Found 2 solutions by ptaylor, checkley77:
Answer by ptaylor(2198)   (Show Source):
You can put this solution on YOUR website!
Distance(d) equals Rate(r) times Time(t) or d=rt; r=d/t and t=d/r
Let s=speed of the wind
With the wind, add wind speed; against the wind subtract
Time travelling with the wind= 240/(420+s)
Time travelling against the wind=240/(420-s)

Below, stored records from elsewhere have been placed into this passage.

import Mathlib.Combinatorics.SimpleGraph.Finite
import Mathlib.Data.Fin.VecNotation
import Literature.Computability.Complexity.ACRealizeVec
import Literature.Computability.Complexity.ACRealizeConnectives
import Literature.Computability.Complexity.CliqueTestGraphs
import Literature.Computability.Complexity.PolylogThreshold
import Literature.Combinatorics.SimpleGraph.VertexCoverKernel
import Literature.Barriers.PneNP.Locality
import HarnessLib

/-!
# The kernelization circuit for `(n-k)`-Clique (towards `Locality_holds`)

The `AC⁰` part of the oracle circuit of Chen–Hirahara–Oliveira–Pich–Rajgopal–Santhanam,
Prop. 50 (E1^𝒪) [arXiv191108297, p. 27; Appendix, Prop. 63]: on the `n choose 2` edge
indicators `x` of a graph `G_x` on `Fin n` it computes, in constant depth and size
`n² · (polylog-threshold gadget)`, the **kernel bits**

* `[i + 1 ≤ |high|]` for `i ≤ k` (unary count of the high vertices, capped at `k + 1`),
* `[2k² + 1 ≤ |ker|]` (too many kernel vertices),
* the adjacency matrix `kerAdj G_x k (2k²+1)` of the kernel graph on `Fin (2k²+1)`,

of Buss' kernel (`Literature.Combinatorics.SimpleGraph.VertexCoverKernel`), which determine
`cliqueFn n (n-k) x` (`not_cliqueFree_iff_kernel`). The circuit is four layers composed WITH
SHARING (`ACVec.comp`): negated edge literals; the high-vertex indicators (`n` threshold
gadgets `acReal_threshold`); the capped count of high vertices, the kernel-vertex indicators;
the kernel-vertex count and the rank thresholds `[i ≤ rank v]`; and finally the kernel
adjacency bits (an `∨` over pairs of an `∧` of seven literals). This file has the index
types, the intended values `val1`–`val3`, `kernelBits` (over the tree's `cliqueGraph x`, the
graph inside `cliqueFn`), and the four layers as circuits (`acVec_layer1`–`acVec_layer4`,
sizes `gadgetSize`, `kernelSize`). Forthcoming companions: `LocalityKernel.lean` (semantics of
the layers and the composed circuit
`acVec_kernelBits : ACVec (kernelBits k) (6r + 10) (kernelSize n k b r)`) and
`LocalityE1Proofs.lean` (the oracle gate, the oracle language and `Locality_holds`), whose
size/fan-in estimates go through `LocalityAsymptotics.lean` (`le_ceil_choose_two_rpow`,
`floor_logb_pow_le`). (`LocalityProofs.lean` is the discharge of the companion fact E3^𝒪.)

## References

* [arXiv191108297] L. Chen, S. Hirahara, I. C. Oliveira, J. Pich, N. Rajgopal, R. Santhanam,
  *Beyond natural proofs: hardness magnification and locality*, Prop. 50 and its proof (p. 27),
  Appendix A, Prop. 63 (p. 37): "the circuit … simulates a well-known kernelization algorithm
  for `k`-Vertex-Cover … `H` containing `O(k²)` vertices … described by a string of length
  `O(k⁴)` … the input string to the single oracle gate".
* I. C. Oliveira, R. Santhanam, *Hardness magnification for natural problems*, FOCS 2018.
-/

noncomputable section

open Classical Finset
open Literature.Computability.Complexity Literature.Combinatorics.SimpleGraph

namespace Literature.Barriers.PneNP.Locality

variable {n : ℕ}

/-! ### Inputs: edge positions and the graph of an input -/

/-- The input position of the pair `{u, v}`, `u ≠ v` (an edge of `K_n`). [folklore] -/
def edge (u v : Fin n) (h : u ≠ v) : (⊤ : SimpleGraph (Fin n)).edgeSet :=
  ⟨s(u, v), by rw [SimpleGraph.mem_edgeSet, SimpleGraph.top_adj]; exact h⟩

/-- Adjacency in `cliqueGraph x` (the graph spanned by the true inputs, the graph inside
`cliqueFn`; `CliqueTestGraphs.lean`) is the input bit of the edge. [folklore] -/
theorem cliqueGraph_adj_edge {x : (⊤ : SimpleGraph (Fin n)).edgeSet → Bool} {u v : Fin n}
    (h : u ≠ v) : (cliqueGraph x).Adj u v ↔ x (edge u v h) = true := by
  rw [cliqueGraph_adj]
  exact ⟨fun ⟨_, hx⟩ => hx, fun hx => ⟨h, hx⟩⟩

/-- `edge` is symmetric. [folklore] -/
theorem edge_comm (u v : Fin n) (h : u ≠ v) : edge u v h = edge v u h.symm :=
  Subtype.ext (Sym2.eq_swap)

/-! ### Index types of the layers and the intended values -/

variable (n) in
/-- Outputs of layer 1: `[v ∈ high]` for each vertex, and the negated edge literals. [folklore] -/
abbrev K1 : Type := Fin n ⊕ (⊤ : SimpleGraph (Fin n)).edgeSet

variable (n) in
/-- Outputs of layer 2: `[i+1 ≤ |high|]` (`i ≤ k`), `[v ∈ ker]`, negated edge literals.
[folklore] -/
abbrev K2 (k : ℕ) : Type := Fin (k + 1) ⊕ Fin n ⊕ (⊤ : SimpleGraph (Fin n)).edgeSet

variable (n) in
/-- Outputs of layer 3: `[2k²+1 ≤ |ker|]`, the rank thresholds `[i ≤ rank v]` (`i ≤ 2k²+1`),
and everything of layer 2. [folklore] -/
abbrev K3 (k : ℕ) : Type := Unit ⊕ (Fin n × Fin (2 * k ^ 2 + 2)) ⊕ K2 n k

/-- The kernel bits (inputs of the oracle gate): unary count of high vertices, overflow bit of
the kernel, kernel adjacency matrix on `Fin (2k²+1)`. [cite: arXiv191108297, Prop. 50] -/
abbrev KB (k : ℕ) : Type := Fin (k + 1) ⊕ Unit ⊕ (Fin (2 * k ^ 2 + 1) × Fin (2 * k ^ 2 + 1))

/-- Intended values of layer 1. [folklore] -/
def val1 (k : ℕ) (x : (⊤ : SimpleGraph (Fin n)).edgeSet → Bool) : K1 n → Bool
  | .inl v => decide (v ∈ high (cliqueGraph x) k)
  | .inr e => !x e

/-- Intended values of layer 2. [folklore] -/
def val2 (k : ℕ) (x : (⊤ : SimpleGraph (Fin n)).edgeSet → Bool) : K2 n k → Bool
  | .inl i => decide (i.1 + 1 ≤ (high (cliqueGraph x) k).card)
  | .inr (.inl v) => decide (v ∈ ker (cliqueGraph x) k)
  | .inr (.inr e) => !x e

/-- Intended values of layer 3. [folklore] -/
def val3 (k : ℕ) (x : (⊤ : SimpleGraph (Fin n)).edgeSet → Bool) : K3 n k → Bool
  | .inl _ => decide (2 * k ^ 2 + 1 ≤ (ker (cliqueGraph x) k).card)
  | .inr (.inl p) => decide (p.2.1 ≤ rank (cliqueGraph x) k p.1)
  | .inr (.inr κ) => val2 k x κ

/-- **The kernel bits** of the input graph (what the oracle gate reads).
[cite: arXiv191108297, Prop. 50] -/
def kernelBits (k : ℕ) (x : (⊤ : SimpleGraph (Fin n)).edgeSet → Bool) : KB k → Bool
  | .inl i => decide (i.1 + 1 ≤ (high (cliqueGraph x) k).card)
  | .inr (.inl _) => decide (2 * k ^ 2 + 1 ≤ (ker (cliqueGraph x) k).card)
  | .inr (.inr p) => decide (kerAdj (cliqueGraph x) k (2 * k ^ 2 + 1) p.1 p.2)

/-! ### The layers as circuits -/

/-- The size of one threshold gadget over at most `n` literals with cap `2k²+1` and tree
parameters `b`, `r` (`acReal_threshold`). [folklore] -/
def gadgetSize (n k b r : ℕ) : ℕ := (n + 1) * ((2 * k ^ 2 + 2) ^ b * (b + 1) + 1) ^ r + 1

/-- A threshold gadget over a sub-family of at most `n` literals, with the uniform size bound.
[folklore] -/
theorem acReal_threshold_le {κ α : Type*} [Fintype α] (sel : α → κ) {k b r : ℕ}
    (hα : Fintype.card α ≤ n) (hbr : 2 * (2 * k ^ 2 + 1) ^ 2 < b ^ r) (j : ℕ)
    (hj : j ≤ 2 * k ^ 2 + 1) :
    ACReal (fun y : κ → Bool => decide (j ≤ (univ.filter fun a => y (sel a) = true).card))
      (2 * r + 2) (gadgetSize n k b r) := by
  refine (acReal_threshold sel hbr j hj).mono le_rfl ?_
  unfold gadgetSize
  gcongr

/-- **Layer 0 → 1.** From the negated edge literals `y e = ¬x e`: the high-vertex indicators
`[k+1 ≤ #{u ≠ v | y {u,v}}]` (one threshold gadget per vertex) and the literals themselves.
[folklore] -/
theorem acVec_layer1 (k b r : ℕ) (hbr : 2 * (2 * k ^ 2 + 1) ^ 2 < b ^ r) :
    ACVec (ι := (⊤ : SimpleGraph (Fin n)).edgeSet) (κ := K1 n)
      (fun y κ => match κ with
        | .inl v => decide (k + 1 ≤
            (univ.filter fun u : {u // u ≠ v} => y (edge u.1 v u.2) = true).card)
        | .inr e => y e)
      (2 * r + 2) (n * gadgetSize n k b r) := by
  have h := acVec_ofBlocks_fintype (ι := (⊤ : SimpleGraph (Fin n)).edgeSet) (κ := K1 n)
    (f := fun κ y => match κ with
        | .inl v => decide (k + 1 ≤
            (univ.filter fun u : {u // u ≠ v} => y (edge u.1 v u.2) = true).card)
        | .inr e => y e)
    (d := 2 * r + 2) (s := Sum.elim (fun _ => gadgetSize n k b r) (fun _ => 0)) ?_
  · refine h.mono le_rfl (le_of_eq ?_)
    simp [Fintype.sum_sum_type]
  · rintro (v | e)
    · exact acReal_threshold_le _ (by simp [Fintype.card_subtype_compl]) hbr _ (by nlinarith)
    · exact (acReal_input e).mono (Nat.zero_le _) le_rfl

/-- **Layer 1 → 2.** The capped unary count of the high vertices (`k + 1` gadgets), the
kernel-vertex indicators `¬hi v ∧ ∃ u ≠ v, ¬hi u ∧ ¬x{u,v}` (depth-3 formulas), pass-through.
[folklore] -/
theorem acVec_layer2 (k b r : ℕ) (hbr : 2 * (2 * k ^ 2 + 1) ^ 2 < b ^ r) (hr : 1 ≤ r) :
    ACVec (ι := K1 n) (κ := K2 n k)
      (fun y κ => match κ with
        | .inl i => decide (i.1 + 1 ≤ (univ.filter fun v : Fin n => y (.inl v) = true).card)
        | .inr (.inl v) => !y (.inl v) &&
            decide (∃ u : {u // u ≠ v}, (!y (.inl u.1) && y (.inr (edge u.1 v u.2))) = true)
        | .inr (.inr e) => y (.inr e))
      (2 * r + 2) ((k + 1) * gadgetSize n k b r + n * (2 * n + 4)) := by
  have h := acVec_ofBlocks_fintype (ι := K1 n) (κ := K2 n k)
    (f := fun κ y => match κ with
        | .inl i => decide (i.1 + 1 ≤ (univ.filter fun v : Fin n => y (.inl v) = true).card)
        | .inr (.inl v) => !y (.inl v) &&
            decide (∃ u : {u // u ≠ v}, (!y (.inl u.1) && y (.inr (edge u.1 v u.2))) = true)
        | .inr (.inr e) => y (.inr e))
    (d := 2 * r + 2)
    (s := Sum.elim (fun _ => gadgetSize n k b r) (Sum.elim (fun _ => 2 * n + 4) (fun _ => 0))) ?_
  · refine h.mono le_rfl (le_of_eq ?_)
    simp [Fintype.sum_sum_type]
  · rintro (i | v | e)
    · exact acReal_threshold_le _ (by simp) hbr _ (by have := i.2; nlinarith)
    · -- `¬hi v ∧ ∃ u ≠ v, ¬hi u ∧ y {u,v}`
      have hlit : ∀ u : {u // u ≠ v},
          ACReal (fun y : K1 n → Bool => !y (.inl u.1) && y (.inr (edge u.1 v u.2))) 1 2 :=
        fun u => acReal_and (acReal_notInput (Sum.inl u.1))
          (acReal_input (ι := K1 n) (Sum.inr (edge u.1 v u.2)))
      have hex := acReal_exists_fintype hlit
      have hand := acReal_and
        ((acReal_notInput (ι := K1 n) (Sum.inl v)).mono (Nat.zero_le 2) le_rfl) hex
      refine (hand.mono (by omega) ?_).congr fun y => rfl
      have hc : Fintype.card {u // u ≠ v} ≤ n :=
        (Fintype.card_subtype_le (fun u : Fin n => u ≠ v)).trans (by simp)
      show 1 + (Fintype.card {u // u ≠ v} * 2 + 1) + 1 ≤ 2 * n + 4
      omega
    · exact (acReal_input _).mono (Nat.zero_le _) le_rfl

/-- **Layer 2 → 3.** The overflow bit `[2k²+1 ≤ #ker]`, the rank thresholds
`[i ≤ #{u < v | u ∈ ker}]` (`n (2k²+2)` gadgets), pass-through. [folklore] -/
theorem acVec_layer3 (k b r : ℕ) (hbr : 2 * (2 * k ^ 2 + 1) ^ 2 < b ^ r) :
    ACVec (ι := K2 n k) (κ := K3 n k)
      (fun y κ => match κ with
        | .inl _ => decide (2 * k ^ 2 + 1 ≤
            (univ.filter fun v : Fin n => y (.inr (.inl v)) = true).card)
        | .inr (.inl p) => decide (p.2.1 ≤
            (univ.filter fun u : {u // u < p.1} => y (.inr (.inl u.1)) = true).card)
        | .inr (.inr κ') => y κ')
      (2 * r + 2) ((1 + n * (2 * k ^ 2 + 2)) * gadgetSize n k b r) := by
  have h := acVec_ofBlocks_fintype (ι := K2 n k) (κ := K3 n k)
    (f := fun κ y => match κ with
        | .inl _ => decide (2 * k ^ 2 + 1 ≤
            (univ.filter fun v : Fin n => y (.inr (.inl v)) = true).card)
        | .inr (.inl p) => decide (p.2.1 ≤
            (univ.filter fun u : {u // u < p.1} => y (.inr (.inl u.1)) = true).card)
        | .inr (.inr κ') => y κ')
    (d := 2 * r + 2)
    (s := Sum.elim (fun _ => gadgetSize n k b r)
      (Sum.elim (fun _ => gadgetSize n k b r) (fun _ => 0))) ?_
  · refine h.mono le_rfl (le_of_eq ?_)
    simp [Fintype.sum_sum_type]
    ring
  · rintro (u | p | κ')
    · exact acReal_threshold_le _ (by simp) hbr _ le_rfl
    · exact acReal_threshold_le _ ((Fintype.card_subtype_le _).trans (by simp)) hbr _
        (by have := p.2.2; omega)
    · exact (acReal_input _).mono (Nat.zero_le _) le_rfl

/-- The seven literals of a kernel-adjacency witness `(u, v)` for the slot `(i, j)`:
`u, v ∈ ker`, `rank u = i`, `rank v = j` (as threshold bits), `¬x{u,v}`. [folklore] -/
def adjLits (k : ℕ) (i j : Fin (2 * k ^ 2 + 1)) (p : {p : Fin n × Fin n // p.1 ≠ p.2})
    (y : K3 n k → Bool) : Bool :=
  y (.inr (.inr (.inr (.inl p.1.1)))) && y (.inr (.inr (.inr (.inl p.1.2)))) &&
    (y (.inr (.inl (p.1.1, ⟨i, by omega⟩))) && !y (.inr (.inl (p.1.1, ⟨i + 1, by omega⟩)))) &&
    (y (.inr (.inl (p.1.2, ⟨j, by omega⟩))) && !y (.inr (.inl (p.1.2, ⟨j + 1, by omega⟩)))) &&
    y (.inr (.inr (.inr (.inr (edge p.1.1 p.1.2 p.2)))))

/-- The witness conjunction is a depth-`3` formula with at most `13` gates. [folklore] -/
theorem acReal_adjLits (k : ℕ) (i j : Fin (2 * k ^ 2 + 1)) (p : {p : Fin n × Fin n // p.1 ≠ p.2}) :
    ACReal (adjLits k i j p) 3 13 := by
  unfold adjLits
  have l1 := acReal_input (ι := K3 n k) (.inr (.inr (.inr (.inl p.1.1))))
  have l2 := acReal_input (ι := K3 n k) (.inr (.inr (.inr (.inl p.1.2))))
  have l3 := acReal_input (ι := K3 n k) (.inr (.inl (p.1.1, ⟨i, by omega⟩)))
  have l4 := acReal_notInput (ι := K3 n k) (.inr (.inl (p.1.1, ⟨i + 1, by omega⟩)))
  have l5 := acReal_input (ι := K3 n k) (.inr (.inl (p.1.2, ⟨j, by omega⟩)))
  have l6 := acReal_notInput (ι := K3 n k) (.inr (.inl (p.1.2, ⟨j + 1, by omega⟩)))
  have l7 := acReal_input (ι := K3 n k) (.inr (.inr (.inr (.inr (edge p.1.1 p.1.2 p.2)))))
  have a12 := acReal_and l1 l2
  have a34 := acReal_and (l3.mono le_rfl (Nat.zero_le 1)) l4
  have a56 := acReal_and (l5.mono le_rfl (Nat.zero_le 1)) l6
  have b1 := acReal_and a12 a34
  have b2 := acReal_and a56 (l7.mono (Nat.zero_le 1) (Nat.zero_le 0))
  have c := acReal_and b1 b2
  exact (c.mono le_rfl (by norm_num)).congr fun y => by simp only [Bool.and_assoc]

/-- **Layer 3 → kernel bits.** The kernel adjacency bit of the slot `(i, j)` is the `∨` over
pairs `u ≠ v` of the witness conjunction; the count bits are passed through. [folklore] -/
theorem acVec_layer4 (k : ℕ) :
    ACVec (ι := K3 n k) (κ := KB k)
      (fun y κ => match κ with
        | .inl i => y (.inr (.inr (.inl i)))
        | .inr (.inl _) => y (.inl ())
        | .inr (.inr q) =>
            decide (∃ p : {p : Fin n × Fin n // p.1 ≠ p.2}, adjLits k q.1 q.2 p y = true))
      4 ((2 * k ^ 2 + 1) ^ 2 * (13 * n ^ 2 + 1)) := by
  have h := acVec_ofBlocks_fintype (ι := K3 n k) (κ := KB k)
    (f := fun κ y => match κ with
        | .inl i => y (.inr (.inr (.inl i)))
        | .inr (.inl _) => y (.inl ())
        | .inr (.inr q) =>
            decide (∃ p : {p : Fin n × Fin n // p.1 ≠ p.2}, adjLits k q.1 q.2 p y = true))
    (d := 4) (s := Sum.elim (fun _ => 0) (Sum.elim (fun _ => 0) (fun _ => 13 * n ^ 2 + 1))) ?_
  · refine h.mono le_rfl (le_of_eq ?_)
    simp [Fintype.sum_sum_type, sq]
  · rintro (i | u | q)
    · exact (acReal_input _).mono (Nat.zero_le _) le_rfl
    · exact (acReal_input _).mono (Nat.zero_le _) le_rfl
    · refine ((acReal_exists_fintype fun p => acReal_adjLits k q.1 q.2 p).mono le_rfl ?_).congr
        fun y => rfl
      have : Fintype.card {p : Fin n × Fin n // p.1 ≠ p.2} ≤ n ^ 2 :=
        (Fintype.card_subtype_le _).trans (by simp [sq])
      show Fintype.card {p : Fin n × Fin n // p.1 ≠ p.2} * 13 + 1 ≤ 13 * n ^ 2 + 1
      nlinarith

/-! ### The kernel circuit -/

/-- The size of the kernel circuit. [folklore] -/
def kernelSize (n k b r : ℕ) : ℕ :=
  (n + (k + 1) + (1 + n * (2 * k ^ 2 + 2))) * gadgetSize n k b r + n * (2 * n + 4) +
    (2 * k ^ 2 + 1) ^ 2 * (13 * n ^ 2 + 1) + n ^ 2

end Literature.Barriers.PneNP.Locality

end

Now we are told that the above two times add up to 1 hr 10min=1 1/6=7/6 hr so:
240/(420+s) +240/(420-s)=7/6 multiply each term by 6(420+s)(420-s)
1440(420-s)+1440(420+s)=7(420+s)(420-s) get rid of parens
1440*420-1440s+1440*420+1440s=7*176400-7s^2
YOU KNOW, THERE MAY BE AN EASIER WAY BUT THE ONLY THING I CAN SEE TO DO RIGHT NOW IS GRIND OUT THE BIG NUMBERS.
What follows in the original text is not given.